📝 SummarXiv

Abstract

Recently, the driven dynamics of localization phase transitions have garnered growing interest. However, studies so far have mainly considered initial localized states, whose driven dynamics follow the Kibble-Zurek mechanism (KZM). In this study, we investigate the driven dynamics of the localization phase transition in the Aubry-Andr\'e (AA) model starting from a gapless extended state, which violates the adiabatic-impulse scenario of KZM. By linearly driving the quasiperiodic potential strength across the critical point, we numerically simulate the driven dynamics and analyze the scaling behavior of both the inverse participation ratio ($\mathcal{I}$) and the dynamic deviation from the instantaneous ground state energy $(\mathcal{D})$. We demonstrate that the driven dynamics starting from initially extended states satisfies the criterion for the applicability of KZM and its extension, finite-time scaling (FTS).

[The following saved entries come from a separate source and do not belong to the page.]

import Summits.QuantumFields.BalabanUV.T4Continuum.Support.NE7OneStepOfLocalChart
import Summits.QuantumFields.BalabanUV.T4Continuum.Support.NE7TorusRoadBudgetLetters
import HarnessLib

/-!
# NE7 — ONE-STEP from the local chart IN THE REGIME `ℓ ≥ ℓ₀, ε ≤ ε₀(ℓ), β ≤ β₀(ε, ℓ)` (F284b)

[Balaban1985Variational] Prop 8 ∘ [Balaban1983Laplace] Thm 2, row NE7.  F283
`NE7OneStepOfLocalChart.oneStep_of_dataClass_chart_routePi` gives the small-field ONE-STEP from THE
LOCAL CHART (N1)-weak, row NE3's `hleaves`, the class smallness, the slice Poincaré inequality, route
Π's two `k`-free lines, F51's three bounds and the two closed-form budget inequalities of F280 in the
letters `(K, c)` of F263's slice Green's function.  Here the budget is DISCHARGED: if the chart
constants grow at most polynomially in the cube parameter `ℓ` (`C₀, C₁ ≤ A(ℓ+1)^p`), then — since
every term of the budget carries a factor `T = δ + 4(e^β − 1) + ε`, `e^(−cℓ)` or `e^(−κ′ℓ)`
(F284a `NE7TorusRoadBudgetLetters`) — there are `ℓ ≥ 1`, `ε₀ > 0` and, for every `0 < ε ≤ ε₀`, a
`β₀ > 0` such that for `0 < β ≤ β₀` all of F283's numeric side conditions hold in the regime
`δ = ε/2`, `δ₁ = ε/4`, `θ = 1/4`, `c₀ = ε/8` (also `16·C0·ε ≤ 3`, `1024(d+2)(d+5)L²ε ≤ 1`,
`thetaLoc·ε < 1`, `cruxC·ε < 1`, `ε ≤ 1` are absorbed into `ε₀`).  What the resulting bill still
asserts for nothing: THE CHART ([B8] Thm 2 at `U₀ = 1` on the nested cubes of radius
`(nbRad + 2ℓ + 10)·M`, TYPE, with constants `≤ A(ℓ+1)^p`), row NE3's `hleaves` ([B11] Prop 2
TYPE), the multi-level class smallness `LevelSmall`, the slice Poincaré inequality and route Π's two
`k`-free lines.  In particular the two budget inequalities of F280–F283 are NOT VACUOUS.
-/

open scoped BigOperators Matrix Matrix.Norms.L2Operator Topology
open NormedSpace Finset Set Filter

namespace Summit.QuantumFields.BalabanUV.T4Continuum.NE7OneStepOfLocalChartRegime

open Literature.MathematicalPhysics.QuantumFieldTheory.Balaban1983to89
open B7Prop1Explicit B7Prop2Explicit MatrixLog UnitaryModel
open B4TorusKernel.MultiPeriod (torusSupNorm)
open T4AveragingDeficitWall (IsUnitaryCfg IsSkewDir SmallField vary curl curlSq dirSq dirL1)
open T4AveragingDeficitWallBoundary (IsPeriodicCfg periodBox)
open AveragingDeficitPeriodicCounting (IsPeriodicDir)
open AveragingDeficitMultiLevelPrep (LevelSmall tower TangentIter)
open BlockAverageVaryHolo (nbRad)
open BlockAverageVaryDisc (rho0 rho0_pos)
open MinimalActionLevels (perWin)
open MinimalActionSandwich (IsMinimiser admissible)
open MinimalActionRate (sfClass)
open NE3HessForm (dAction)
open NE3SlicePoincareShape (SlicePoincare)
open NE3FrameFreeSliceW (frameFreeBlockLandauW)
open NE3TangentCovariantTower (dirIter)
open NE3DecomposedRepOfLinearNormalPart (ResidualSliceRepT)
open NE3QbarIterCovLiftPrep (cruxC)
open NE3SmoothRightInverseW (rightInvW)
open NE3RightInverseSolveLetters (thetaLoc)
open NE3RightInverseL2Letter (l2C)
open NE3HatInvCurlLetters (curl2C curl1C curl1C_nonneg)
open B4Sect5Proof (latticeConst latticeConst_nonneg)
open B5Hk163Strip (kappa163 kappa163_pos)
open B5Hk163TorusHolderDecay (CdecD CdecD_nonneg)
open NE3EnergyShapes (IsUnitarySite)
open BlockAveragePushDirSplit (flat)
open NE7OneStepOfLocalChart (oneStep_of_dataClass_chart_routePi)
open NE7TorusRoadBudgetLetters (budgetR_of_regime budgetC_of_regime growth_Y growth_Z)
open NE7TorusRoadLine (consts_nonneg)

variable {d : ℕ} {n : Type*} [Fintype n] [DecidableEq n]

/-- `(ℓ + 1)^q · e^(−bℓ) → 0` along `ℓ → ∞` (`b > 0`). [folklore] -/
theorem tendsto_succ_pow_mul_exp_neg (q : ℕ) {b : ℝ} (hb : 0 < b) :
    Tendsto (fun ℓ : ℕ => ((ℓ : ℝ) + 1) ^ q * Real.exp (-(b * ℓ))) atTop (𝓝 0) := by
  have h1 : Tendsto (fun x : ℝ => x ^ (q : ℝ) * Real.exp (-b * x)) atTop (𝓝 0) :=
    tendsto_rpow_mul_exp_neg_mul_atTop_nhds_zero q b hb
  have h2 : Tendsto (fun ℓ : ℕ => (ℓ : ℝ) + 1) atTop atTop :=
    tendsto_atTop_add_const_right _ _ tendsto_natCast_atTop_atTop
  have h3 := (h1.comp h2).const_mul (Real.exp b)
  rw [mul_zero] at h3
  refine h3.congr fun ℓ => ?_
  show Real.exp b * ((((ℓ : ℝ) + 1) ^ (q : ℝ)) * Real.exp (-b * ((ℓ : ℝ) + 1))) = ((ℓ : ℝ) + 1) ^ q * Real.exp (-(b * ℓ))
  rw [Real.rpow_natCast]
  have : Real.exp (-(b * ℓ)) = Real.exp b * Real.exp (-b * ((ℓ : ℝ) + 1)) := by
    rw [← Real.exp_add]; congr 1; ring
  rw [this]; ring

The scaling functions governing the driven dynamics of both $\mathcal{I}$ and $\mathcal{D}$ have been derived based on FTS and numerically validated. We found that the scaling functions exhibit significant differences at large $R$ and small $R$, and also differ considerably from the scaling functions when the initial state is localized, highlighting the crucial role of initial state behavior. The established scaling laws remain robust across a wide range of system sizes and driving rates, providing testable predictions for experimental realizations.